You do understand that breeders often sell dogs on limited registration because they *shouldn't* be bred right? Temperment issues or genetic abnormalities that pop up. Perhaps it was a first time breeding that they tried and needed time to assess what it would actually produce.
Every breeding is a crapshoot, with knowledge and experience and all the right genetics, stuff goes horribly wrong and you are out one bitch. 

My own darling little genetic nightmare had parents who I'm sure were nice dogs. I got a dog with a list of health and behavioral issues that is never ending, I get to pay not one vet bill a year, but 6-8. Specialist fees, tests, not to mention that she has a bad heart and we have no idea from day to day if her next little panic episode might actually kill her. She's 4. How do you feel about selling that heartache to someone? My previous dog died from a genetic disease, one that could have been prevented. I had her all her life. That was a wonderful kick in the guts out of nowhere. I'm certain her parents were nice dogs as well. 
Cheap German Shepherds often end up in horrific places, and you can't sell them for top dollar with no papers, no provable bloodlines, no means of ensuring genetics.


----------



## Liesje (Mar 4, 2007)

As an owner with a stud dog, I would say you are not attracting a stud because your dog has no health clearances, is not old enough for breeding, and has no titles or purposeful type training to prove her breed worthiness. Yes, the lack of papers is an issue as well, but those other things are going to be deal-breakers above all else.


----------



## EmilyB (Mar 29, 2009)

Yes it is wrong. Long gone are those days when having a litter for the kids, or to make the female a better dog is something we do. Look around you at the shelters overflowing with dogs.

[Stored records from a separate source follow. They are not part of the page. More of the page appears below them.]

/-! ## §1 The embedding form with the sharp bound -/

/-- **Unramified ⟹ local Selmer condition up to the exponent `#E[n]^{Γ_{K_v}}`, at ANY place.** Let
`v` be a finite place, `n ≠ 0`, `ι : K̄ → K̄_v` a `K`-embedding, `𝔐` a prime of `\bar 𝓞_v` above
`𝓂_v`, `𝔓 = 𝔓_{ι,𝔐}`, and `c ∈ H¹(K, E[n])` unramified at `𝔓`.  With
`B = #{P ∈ E[n] | res_ι(σ) • P = P for all σ ∈ Γ_{K_v}}`, the class `B • c` dies in `H¹(K_v, E)`
along `ι` (`selmerLocalKerOfEmb`).  Proof: a cocycle `φ` of `c` has `φ|_{I_𝔓} = ∂a`; the pulled-back
cocycle `σ ↦ φ(res_ι σ)` on `Γ_{K_v}` (coefficients `E[n]` with `Γ_{K_v}` acting through `res_ι`)
restricts to `∂a` on the local inertia group `I_𝔐 = I_{K_v}` (`resGalOfEmb_mem_inertia_primeBelow`,
`inertia_eq_absInertia`), so `B •` its class vanishes
(`card_fixedPoints_nsmul_eq_zero_of_mem_subgroupResKer_absInertia`): `B • φ(res_ι σ) = res_ι σ • m − m`
for some `m ∈ E[n]`; pushing along `ι_* : E(K̄) → E(K̄_v)` the local cocycle of `B • c` is the
coboundary of `ι_* m`. [cite: MilneADT2006, Ch. I §2 Lemma 2.10] [cite: NeukirchANT1999, Ch. II §9 (9.3)] -/
theorem nsmul_mem_selmerLocalKerOfEmb_of_mem_unramifiedKer (v : HeightOneSpectrum (𝓞 K)) {n : ℤ}
    (hn : n ≠ 0) (ι : AlgebraicClosure K →ₐ[K] AlgebraicClosure (v.adicCompletion K))
    {𝔐 : Ideal v.localAbsIntegers} (h𝔐 : 𝔐 ∈ v.localPrimesAbove) {c : galH1Torsion W n}
    (hc : c ∈ unramifiedKer (geomTorsion W n) (v.primeBelow ι 𝔐)) :
    Nat.card {P : geomTorsion W n //
        ∀ σ : absoluteGaloisGroup (v.adicCompletion K), resGalOfEmb ι σ • P = P} • c ∈
      selmerLocalKerOfEmb W (v.adicCompletion K) ι n := by
  -- `Γ_{K_v}` acting on `E[n]` through `ι`
  letI instv : DistribMulAction (absoluteGaloisGroup (v.adicCompletion K)) (geomTorsion W n) :=
    DistribMulAction.compHom _ ((resGalOfEmb ι : absoluteGaloisGroup (v.adicCompletion K) →ₜ*
      absoluteGaloisGroup K) : absoluteGaloisGroup (v.adicCompletion K) →* absoluteGaloisGroup K)
  have hsmul : ∀ (σ : absoluteGaloisGroup (v.adicCompletion K)) (P : geomTorsion W n),
      σ • P = resGalOfEmb ι σ • P := fun _ _ => rfl
  haveI : ContinuousSMul (absoluteGaloisGroup K) (geomTorsion W n) :=
    W.continuousSMul_geomTorsion (isOpen_stabilizer_point_holds W) n
  haveI : ContinuousSMul (absoluteGaloisGroup (v.adicCompletion K)) (geomTorsion W n) := by
    rw [continuousSMul_iff_stabilizer_isOpen]
    intro P
    have hK : IsOpen (MulAction.stabilizer (absoluteGaloisGroup K) P : Set (absoluteGaloisGroup K)) :=
      stabilizer_isOpen (absoluteGaloisGroup K) P
    have heq : (MulAction.stabilizer (absoluteGaloisGroup (v.adicCompletion K)) P :
        Set (absoluteGaloisGroup (v.adicCompletion K))) =
        resGalOfEmb ι ⁻¹' (MulAction.stabilizer (absoluteGaloisGroup K) P : Set (absoluteGaloisGroup K)) := by
      ext σ
      simp only [SetLike.mem_coe, MulAction.mem_stabilizer_iff, Set.mem_preimage, hsmul]
    rw [heq]
    exact hK.preimage (resGalOfEmb ι).continuous
  haveI : Finite (geomTorsion W n) := W.finite_torsionPoints_holds (AlgebraicClosure K) hn
  obtain ⟨φ, rfl⟩ :=
    oneCocycleClass_surjective (discreteTopRep (absoluteGaloisGroup K) (geomTorsion W n)) c
  -- `φ|_{I_𝔓} = ∂a`
  obtain ⟨a, ha⟩ := (oneCocycleClass_mem_subgroupResKer_iff _ φ).mp hc
  -- the pulled-back cocycle on `Γ_{K_v}` with coefficients `E[n]`
  set g₀ := contOneCocycles.pullback (resGalOfEmb ι)
    (X := discreteTopRep (absoluteGaloisGroup K) (geomTorsion W n))
    (Y := discreteTopRep (absoluteGaloisGroup (v.adicCompletion K)) (geomTorsion W n))
    (resHomOfEquivariant (resGalOfEmb ι) (AddMonoidHom.id (geomTorsion W n)) fun σ P ↦ rfl) φ
    with hg₀
  have hg₀_apply : ∀ σ, g₀.1 σ = φ.1 (resGalOfEmb ι σ) := fun σ => by
    rw [hg₀, contOneCocycles.pullback_apply]; rfl
  -- it restricts to the coboundary `∂a` on the local inertia group `I_{K_v} = I_𝔐 → I_𝔓`
  obtain ⟨w, hw⟩ := v.exists_spectralValuation
  have hI : oneCocycleClass _ g₀ ∈
      subgroupResKer (geomTorsion W n) (absInertia (v.adicCompletion K)) := by
    rw [oneCocycleClass_mem_subgroupResKer_iff]
    refine ⟨a, fun σ => ?_⟩
    have hσ : (σ : absoluteGaloisGroup (v.adicCompletion K)) ∈
        𝔐.inertia (absoluteGaloisGroup (v.adicCompletion K)) := by
      rw [HeightOneSpectrum.inertia_eq_absInertia hw h𝔐]; exact σ.2
    rw [hg₀_apply]
    exact ha ⟨_, v.resGalOfEmb_mem_inertia_primeBelow ι 𝔐 hσ⟩
  -- the local exponent kills its class
  have hkill := card_fixedPoints_nsmul_eq_zero_of_mem_subgroupResKer_absInertia hI
  have hB : Nat.card (MulAction.fixedPoints (absoluteGaloisGroup (v.adicCompletion K)) (geomTorsion W n)) =
      Nat.card {P : geomTorsion W n //
        ∀ σ : absoluteGaloisGroup (v.adicCompletion K), resGalOfEmb ι σ • P = P} :=
    Nat.card_congr (Equiv.subtypeEquivRight fun P => Iff.rfl)
  rw [hB] at hkill
  set B := Nat.card {P : geomTorsion W n //
    ∀ σ : absoluteGaloisGroup (v.adicCompletion K), resGalOfEmb ι σ • P = P} with hBdef
  -- a witness `m`: `B • φ(res σ) = res σ • m − m`
  have h0 : oneCocycleClass _ ((B : ℤ) • g₀) = 0 := by
    rw [oneCocycleClass_smul, Nat.cast_smul_eq_nsmul]; exact hkill
  obtain ⟨m, hm⟩ := (oneCocycleClass_eq_zero_iff _ _).mp h0
  have hm' : ∀ σ : absoluteGaloisGroup (v.adicCompletion K),
      (B : ℤ) • φ.1 (resGalOfEmb ι σ) = resGalOfEmb ι σ • m - m := fun σ => by
    have h := hm σ
    rw [← hg₀_apply]
    exact h
  -- conclusion: along `ι_*` the local cocycle of `B • [φ]` is the coboundary of `ι_* m`
  unfold selmerLocalKerOfEmb
  rw [← Nat.cast_smul_eq_nsmul ℤ B, ← oneCocycleClass_smul, mem_resKer_iff, map_oneCocycleClass,
    oneCocycleClass_eq_zero_iff]
  refine ⟨pointsMapOfEmb W ι (m : geomPoints W), fun σ => ?_⟩
  rw [contOneCocycles.pullback_apply]
  change pointsMapOfEmb W ι ((((B : ℤ) • φ).1 (resGalOfEmb ι σ) : geomTorsion W n) : geomPoints W) =
    σ • pointsMapOfEmb W ι (m : geomPoints W) - pointsMapOfEmb W ι (m : geomPoints W)
  have hval : ((B : ℤ) • φ).1 (resGalOfEmb ι σ) = (B : ℤ) • φ.1 (resGalOfEmb ι σ) := rfl
  rw [hval, hm', AddSubgroupClass.coe_sub, map_sub,
    Literature.NumberTheory.EllipticCurves.AddSubgroup.torsionBy.coe_smul, pointsMapOfEmb_smul W ι σ]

Breed worthy dogs are shown to be standard, with parents health tested. Leave it to the experts, or become one.


----------



## LaRen616 (Mar 4, 2010)

LoveEcho said:


> Dogs don't need to have litters for personal fulfillment, if that's what you mean by "let her" have a litter. Breeding and whelping is actually an incredibly arduous process for them and can cause some major, even fatal problems for the bitch.
> 
> Without papers, you can't say anything about her bloodlines, potential genetic issues, etc. What health testing have you done? Any titles (i.e. objective evaluations of temperament beyond "she's a good dog")? The vet can't "verify bloodlines."
> 
> ...


:thumbup:


----------



## LaRen616 (Mar 4, 2010)

LoveEcho said:


> I have a dog from a breeding like this. He's a mess, both physically and in terms of temperament. And he has his CGC. He was produced by a guy who really loved his dog, who was a "good dog with good obedience and was protective," and wanted a clone.
> 
> There are enough puppies with great temperaments, produced by people who spend years mastering the breed (including training). The fact that your dog came from an irresponsible breeder is reason enough not to breed her- she may be a great dog, but there's likely all kinds of hidden junk in the DNA because she wasn't produced with care and attention. You say you got her from an irresponsible breeder, but you want to be an irresponsible breeder (and producing even one litter makes you a breeder). You're perpetuating the cycle. Breeding like this is a total crapshoot, when so little is known about the dos involved- the chances that you'll get puppies like your girl are slim. People can predict what puppies will be like based on generations of careful selection, previous litters, etc. There is so much that goes into ensuring solid, stable dogs CONSISTENTLY, rather than by luck.
> 
> While it sounds like your mind is set, I'm also really glad you're taking this "tough love" stuff in stride and are open to learning. Everyone starts somewhere and most of us have probably felt the same way (ie wanting to breed our dog) before we knew better because of experience and time with the breed.


:thumbup:


----------



## katieliz (Mar 29, 2007)

There are beautiful, obedient, protective, smart, wonderful german shepherd dogs begging to live, and dying by the hundreds every day in California and across the country. Do not add to this animal overpopulation. Please do not, under any circumstances, breed your girl. Go look, look at all the sad faces and pleading eyes, and please, please rethink your decision. Please.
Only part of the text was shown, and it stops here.